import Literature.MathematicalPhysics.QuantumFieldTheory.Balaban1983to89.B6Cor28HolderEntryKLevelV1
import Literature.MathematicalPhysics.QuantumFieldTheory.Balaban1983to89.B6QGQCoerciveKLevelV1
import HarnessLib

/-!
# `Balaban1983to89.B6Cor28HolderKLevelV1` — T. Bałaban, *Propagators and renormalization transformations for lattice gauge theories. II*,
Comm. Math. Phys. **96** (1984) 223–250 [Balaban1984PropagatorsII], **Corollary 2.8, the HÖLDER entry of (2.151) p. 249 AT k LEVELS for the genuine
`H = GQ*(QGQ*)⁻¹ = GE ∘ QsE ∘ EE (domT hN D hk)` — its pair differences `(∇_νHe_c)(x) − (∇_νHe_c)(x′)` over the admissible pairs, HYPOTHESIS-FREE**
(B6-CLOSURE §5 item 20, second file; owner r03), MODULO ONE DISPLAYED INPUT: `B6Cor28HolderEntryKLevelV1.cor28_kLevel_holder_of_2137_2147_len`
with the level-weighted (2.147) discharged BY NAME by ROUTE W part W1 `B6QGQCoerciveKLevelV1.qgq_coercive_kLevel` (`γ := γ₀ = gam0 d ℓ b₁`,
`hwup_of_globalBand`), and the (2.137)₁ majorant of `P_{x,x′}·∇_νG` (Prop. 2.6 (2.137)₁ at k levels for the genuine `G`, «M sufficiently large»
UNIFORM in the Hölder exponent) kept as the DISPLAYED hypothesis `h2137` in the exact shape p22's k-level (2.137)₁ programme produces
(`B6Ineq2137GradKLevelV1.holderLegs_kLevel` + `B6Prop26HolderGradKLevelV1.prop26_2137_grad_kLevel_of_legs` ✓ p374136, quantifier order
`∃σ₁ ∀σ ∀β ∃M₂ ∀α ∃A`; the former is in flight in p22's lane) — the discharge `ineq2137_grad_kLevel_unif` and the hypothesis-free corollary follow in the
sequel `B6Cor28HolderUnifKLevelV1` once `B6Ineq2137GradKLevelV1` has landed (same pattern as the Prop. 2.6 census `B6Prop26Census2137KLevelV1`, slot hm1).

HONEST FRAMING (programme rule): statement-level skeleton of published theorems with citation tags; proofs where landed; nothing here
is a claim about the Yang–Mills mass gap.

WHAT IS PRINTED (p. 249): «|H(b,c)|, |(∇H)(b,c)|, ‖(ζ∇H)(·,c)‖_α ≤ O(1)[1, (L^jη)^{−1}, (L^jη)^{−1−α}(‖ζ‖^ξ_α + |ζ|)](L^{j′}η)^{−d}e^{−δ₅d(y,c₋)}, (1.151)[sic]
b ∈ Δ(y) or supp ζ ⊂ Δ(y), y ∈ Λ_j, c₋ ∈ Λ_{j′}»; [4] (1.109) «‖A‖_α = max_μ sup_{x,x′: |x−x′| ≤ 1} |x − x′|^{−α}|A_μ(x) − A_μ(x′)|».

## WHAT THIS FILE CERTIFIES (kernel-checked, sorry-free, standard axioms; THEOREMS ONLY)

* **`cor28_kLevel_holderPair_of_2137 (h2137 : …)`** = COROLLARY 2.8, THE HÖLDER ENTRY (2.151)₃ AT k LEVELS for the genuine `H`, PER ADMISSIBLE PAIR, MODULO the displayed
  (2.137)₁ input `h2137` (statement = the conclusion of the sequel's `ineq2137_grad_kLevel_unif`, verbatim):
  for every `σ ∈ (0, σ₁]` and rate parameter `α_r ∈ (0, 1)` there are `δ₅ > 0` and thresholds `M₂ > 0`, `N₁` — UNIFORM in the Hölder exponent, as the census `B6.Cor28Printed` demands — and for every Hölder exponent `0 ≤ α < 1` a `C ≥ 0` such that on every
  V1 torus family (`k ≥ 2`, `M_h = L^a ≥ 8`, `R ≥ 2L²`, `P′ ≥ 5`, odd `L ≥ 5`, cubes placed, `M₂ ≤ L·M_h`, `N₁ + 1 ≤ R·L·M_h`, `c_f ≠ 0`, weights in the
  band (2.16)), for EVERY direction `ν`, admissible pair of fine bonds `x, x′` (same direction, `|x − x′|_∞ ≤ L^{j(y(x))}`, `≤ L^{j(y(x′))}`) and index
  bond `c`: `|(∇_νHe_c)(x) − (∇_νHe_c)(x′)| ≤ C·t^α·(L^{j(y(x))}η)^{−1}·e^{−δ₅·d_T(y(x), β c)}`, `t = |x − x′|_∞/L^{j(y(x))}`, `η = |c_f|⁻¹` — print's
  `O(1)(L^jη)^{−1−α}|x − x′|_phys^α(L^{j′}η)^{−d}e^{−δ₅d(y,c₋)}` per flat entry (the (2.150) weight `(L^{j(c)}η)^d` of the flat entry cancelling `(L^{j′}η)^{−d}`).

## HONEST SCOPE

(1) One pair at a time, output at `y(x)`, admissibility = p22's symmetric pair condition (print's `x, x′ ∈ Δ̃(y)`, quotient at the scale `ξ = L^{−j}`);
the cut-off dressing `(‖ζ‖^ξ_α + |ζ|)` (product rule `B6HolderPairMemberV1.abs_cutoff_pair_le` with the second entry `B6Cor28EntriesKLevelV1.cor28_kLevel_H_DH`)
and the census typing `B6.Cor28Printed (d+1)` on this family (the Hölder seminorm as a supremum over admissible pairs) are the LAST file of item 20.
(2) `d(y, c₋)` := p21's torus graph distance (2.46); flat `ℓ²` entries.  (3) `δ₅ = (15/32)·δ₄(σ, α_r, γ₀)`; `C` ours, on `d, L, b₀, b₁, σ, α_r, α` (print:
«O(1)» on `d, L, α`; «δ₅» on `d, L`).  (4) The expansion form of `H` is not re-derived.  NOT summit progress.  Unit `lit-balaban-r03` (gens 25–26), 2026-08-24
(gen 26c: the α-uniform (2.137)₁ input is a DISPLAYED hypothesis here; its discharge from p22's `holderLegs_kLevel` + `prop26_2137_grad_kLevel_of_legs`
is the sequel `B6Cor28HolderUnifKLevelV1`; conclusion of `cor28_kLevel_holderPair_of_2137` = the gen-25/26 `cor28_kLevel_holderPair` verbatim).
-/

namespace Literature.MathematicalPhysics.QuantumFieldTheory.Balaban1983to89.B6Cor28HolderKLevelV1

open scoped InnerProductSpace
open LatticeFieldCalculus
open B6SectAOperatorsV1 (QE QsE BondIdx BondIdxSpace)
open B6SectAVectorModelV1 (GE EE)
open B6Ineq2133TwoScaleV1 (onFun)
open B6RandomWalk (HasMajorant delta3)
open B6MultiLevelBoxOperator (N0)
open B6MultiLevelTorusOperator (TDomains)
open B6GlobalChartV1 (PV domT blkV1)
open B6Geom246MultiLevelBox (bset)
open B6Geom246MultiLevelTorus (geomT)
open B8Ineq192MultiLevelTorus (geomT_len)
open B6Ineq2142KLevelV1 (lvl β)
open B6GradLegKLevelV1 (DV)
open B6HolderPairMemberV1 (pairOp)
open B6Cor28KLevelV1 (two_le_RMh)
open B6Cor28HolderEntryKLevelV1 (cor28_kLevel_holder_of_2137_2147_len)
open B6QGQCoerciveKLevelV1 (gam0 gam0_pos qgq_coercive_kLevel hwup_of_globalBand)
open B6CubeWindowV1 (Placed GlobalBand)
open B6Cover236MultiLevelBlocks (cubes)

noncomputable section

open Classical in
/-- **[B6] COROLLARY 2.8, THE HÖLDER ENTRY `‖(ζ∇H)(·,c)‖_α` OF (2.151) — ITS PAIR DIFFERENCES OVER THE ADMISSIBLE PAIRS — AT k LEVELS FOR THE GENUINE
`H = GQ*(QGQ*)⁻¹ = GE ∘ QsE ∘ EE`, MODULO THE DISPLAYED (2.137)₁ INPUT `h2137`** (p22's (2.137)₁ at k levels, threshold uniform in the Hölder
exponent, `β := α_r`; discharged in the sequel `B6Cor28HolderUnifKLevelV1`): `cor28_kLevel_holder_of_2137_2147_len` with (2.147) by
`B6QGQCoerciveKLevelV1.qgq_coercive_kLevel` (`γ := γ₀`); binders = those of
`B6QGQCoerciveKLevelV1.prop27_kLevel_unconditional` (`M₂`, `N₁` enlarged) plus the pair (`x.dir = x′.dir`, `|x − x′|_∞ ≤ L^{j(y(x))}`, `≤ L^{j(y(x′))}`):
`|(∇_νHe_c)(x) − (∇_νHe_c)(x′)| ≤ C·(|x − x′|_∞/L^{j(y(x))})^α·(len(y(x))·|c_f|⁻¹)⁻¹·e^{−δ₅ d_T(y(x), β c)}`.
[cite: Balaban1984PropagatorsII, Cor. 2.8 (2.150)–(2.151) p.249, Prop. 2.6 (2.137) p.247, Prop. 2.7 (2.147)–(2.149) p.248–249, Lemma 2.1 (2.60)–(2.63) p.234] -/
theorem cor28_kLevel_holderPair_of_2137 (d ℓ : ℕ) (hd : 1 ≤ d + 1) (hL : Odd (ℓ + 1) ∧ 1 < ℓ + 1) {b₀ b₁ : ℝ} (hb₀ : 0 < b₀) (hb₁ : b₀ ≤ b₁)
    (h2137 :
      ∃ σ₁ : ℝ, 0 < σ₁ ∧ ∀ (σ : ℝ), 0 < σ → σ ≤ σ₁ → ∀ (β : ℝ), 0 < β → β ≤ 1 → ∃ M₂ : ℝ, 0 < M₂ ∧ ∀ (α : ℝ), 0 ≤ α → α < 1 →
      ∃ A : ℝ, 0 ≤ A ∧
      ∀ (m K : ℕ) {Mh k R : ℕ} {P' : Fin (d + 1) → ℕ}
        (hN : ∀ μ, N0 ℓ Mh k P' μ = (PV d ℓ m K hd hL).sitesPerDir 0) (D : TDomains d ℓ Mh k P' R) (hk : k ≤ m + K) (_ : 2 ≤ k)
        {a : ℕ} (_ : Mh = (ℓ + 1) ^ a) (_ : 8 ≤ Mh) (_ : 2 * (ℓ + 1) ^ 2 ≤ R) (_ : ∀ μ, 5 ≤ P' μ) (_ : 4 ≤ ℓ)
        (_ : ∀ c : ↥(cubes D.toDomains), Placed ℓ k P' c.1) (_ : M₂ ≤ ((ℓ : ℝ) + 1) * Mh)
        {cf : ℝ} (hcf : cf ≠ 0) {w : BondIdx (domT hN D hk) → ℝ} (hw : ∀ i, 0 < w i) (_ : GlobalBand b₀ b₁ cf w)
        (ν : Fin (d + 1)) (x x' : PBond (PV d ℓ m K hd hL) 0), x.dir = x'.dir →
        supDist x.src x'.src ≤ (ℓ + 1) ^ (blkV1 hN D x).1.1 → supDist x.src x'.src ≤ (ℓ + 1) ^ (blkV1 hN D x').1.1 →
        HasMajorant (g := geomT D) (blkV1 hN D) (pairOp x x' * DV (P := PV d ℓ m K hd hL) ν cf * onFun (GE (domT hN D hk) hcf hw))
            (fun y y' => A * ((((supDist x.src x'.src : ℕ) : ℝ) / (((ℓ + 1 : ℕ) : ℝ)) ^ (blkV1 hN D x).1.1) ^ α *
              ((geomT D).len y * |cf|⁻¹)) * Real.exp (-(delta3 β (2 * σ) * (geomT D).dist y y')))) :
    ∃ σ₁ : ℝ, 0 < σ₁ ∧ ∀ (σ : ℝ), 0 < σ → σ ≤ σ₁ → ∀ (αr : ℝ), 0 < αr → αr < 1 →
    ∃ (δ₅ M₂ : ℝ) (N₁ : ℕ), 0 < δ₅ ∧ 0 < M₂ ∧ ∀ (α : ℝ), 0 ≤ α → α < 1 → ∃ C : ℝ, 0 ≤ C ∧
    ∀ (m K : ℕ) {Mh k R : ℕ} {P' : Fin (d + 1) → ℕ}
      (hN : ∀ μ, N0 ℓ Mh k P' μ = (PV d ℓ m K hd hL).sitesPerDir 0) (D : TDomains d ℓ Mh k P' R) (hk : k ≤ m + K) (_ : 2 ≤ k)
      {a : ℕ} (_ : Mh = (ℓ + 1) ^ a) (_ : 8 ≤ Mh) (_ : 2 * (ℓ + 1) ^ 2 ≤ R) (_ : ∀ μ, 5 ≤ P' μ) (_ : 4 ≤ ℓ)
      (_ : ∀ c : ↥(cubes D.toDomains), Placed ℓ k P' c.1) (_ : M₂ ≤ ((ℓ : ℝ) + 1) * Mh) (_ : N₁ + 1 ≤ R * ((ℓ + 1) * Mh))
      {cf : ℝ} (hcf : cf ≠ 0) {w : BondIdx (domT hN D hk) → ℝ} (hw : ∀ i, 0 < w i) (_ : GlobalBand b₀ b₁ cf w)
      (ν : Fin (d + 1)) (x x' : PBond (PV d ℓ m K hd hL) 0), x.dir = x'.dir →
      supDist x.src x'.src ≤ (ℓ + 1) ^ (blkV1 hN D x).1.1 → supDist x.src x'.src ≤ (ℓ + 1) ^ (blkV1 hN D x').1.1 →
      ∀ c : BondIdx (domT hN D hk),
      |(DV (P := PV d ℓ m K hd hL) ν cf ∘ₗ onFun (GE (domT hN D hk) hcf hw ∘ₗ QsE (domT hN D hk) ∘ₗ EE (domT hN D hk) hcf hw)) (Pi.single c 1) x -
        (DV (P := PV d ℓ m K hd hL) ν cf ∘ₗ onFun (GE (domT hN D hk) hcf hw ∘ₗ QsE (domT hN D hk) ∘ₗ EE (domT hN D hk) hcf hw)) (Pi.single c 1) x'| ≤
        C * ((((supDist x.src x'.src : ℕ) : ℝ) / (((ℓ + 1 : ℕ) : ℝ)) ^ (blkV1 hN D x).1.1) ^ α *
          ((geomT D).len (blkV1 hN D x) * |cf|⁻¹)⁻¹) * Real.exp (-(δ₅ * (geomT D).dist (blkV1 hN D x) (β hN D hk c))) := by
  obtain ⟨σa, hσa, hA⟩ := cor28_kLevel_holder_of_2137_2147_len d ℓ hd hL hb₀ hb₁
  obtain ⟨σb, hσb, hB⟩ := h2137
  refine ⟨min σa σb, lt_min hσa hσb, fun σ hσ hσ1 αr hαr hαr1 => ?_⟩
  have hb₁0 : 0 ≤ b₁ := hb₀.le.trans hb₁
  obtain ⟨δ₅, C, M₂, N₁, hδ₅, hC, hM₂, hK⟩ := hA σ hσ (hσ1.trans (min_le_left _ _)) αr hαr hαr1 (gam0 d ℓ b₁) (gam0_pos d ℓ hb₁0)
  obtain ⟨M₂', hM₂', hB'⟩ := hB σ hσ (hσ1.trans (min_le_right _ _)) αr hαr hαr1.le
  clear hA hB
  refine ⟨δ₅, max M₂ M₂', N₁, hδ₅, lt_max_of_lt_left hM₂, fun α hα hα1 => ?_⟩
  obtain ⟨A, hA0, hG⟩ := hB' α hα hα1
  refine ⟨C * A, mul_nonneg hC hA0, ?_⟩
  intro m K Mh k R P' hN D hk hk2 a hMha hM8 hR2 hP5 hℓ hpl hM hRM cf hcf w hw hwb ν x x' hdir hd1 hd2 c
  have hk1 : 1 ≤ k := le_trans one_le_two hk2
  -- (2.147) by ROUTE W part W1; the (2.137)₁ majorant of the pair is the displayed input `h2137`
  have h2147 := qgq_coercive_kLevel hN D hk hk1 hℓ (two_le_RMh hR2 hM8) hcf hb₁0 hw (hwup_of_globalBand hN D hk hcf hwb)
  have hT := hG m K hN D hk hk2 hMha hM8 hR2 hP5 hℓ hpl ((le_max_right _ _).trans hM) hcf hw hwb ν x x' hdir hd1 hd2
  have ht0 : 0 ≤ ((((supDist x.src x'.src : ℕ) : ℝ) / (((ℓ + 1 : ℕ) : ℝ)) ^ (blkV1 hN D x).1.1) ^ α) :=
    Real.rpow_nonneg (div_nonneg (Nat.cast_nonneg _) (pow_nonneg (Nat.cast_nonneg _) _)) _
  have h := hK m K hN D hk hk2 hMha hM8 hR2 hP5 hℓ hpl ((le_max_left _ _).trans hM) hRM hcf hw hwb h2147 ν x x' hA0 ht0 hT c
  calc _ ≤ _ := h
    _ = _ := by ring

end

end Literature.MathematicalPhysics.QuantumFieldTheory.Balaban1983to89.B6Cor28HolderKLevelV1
==============================
Task directions |
If a line in the entries holds the string "domT", copy it.

Your response |
`H = GQ*(QGQ*)⁻¹ = GE ∘ QsE ∘ EE (domT hN D hk)` — its pair differences `(∇_νHe_c)(x) − (∇_νHe_c)(x′)` over the admissible pairs, HYPOTHESIS-FREE**
open B6GlobalChartV1 (PV domT blkV1)
        {cf : ℝ} (hcf : cf ≠ 0) {w : BondIdx (domT hN D hk) → ℝ} (hw : ∀ i, 0 < w i) (_ : GlobalBand b₀ b₁ cf w)
        HasMajorant (g := geomT D) (blkV1 hN D) (pairOp x x' * DV (P := PV d ℓ m K hd hL) ν cf * onFun (GE (domT hN D hk) hcf hw))
      {cf : ℝ} (hcf : cf ≠ 0) {w : BondIdx (domT hN D hk) → ℝ} (hw : ∀ i, 0 < w i) (_ : GlobalBand b₀ b₁ cf w)
      ∀ c : BondIdx (domT hN D hk),
      |(DV (P := PV d ℓ m K hd hL) ν cf ∘ₗ onFun (GE (domT hN D hk) hcf hw ∘ₗ QsE (domT hN D hk) ∘ₗ EE (domT hN D hk) hcf hw)) (Pi.single c 1) x -
        (DV (P := PV d ℓ m K hd hL) ν cf ∘ₗ onFun (GE (domT hN D hk) hcf hw ∘ₗ QsE (domT hN D hk) ∘ₗ EE (domT hN D hk) hcf hw)) (Pi.single c 1) x'| ≤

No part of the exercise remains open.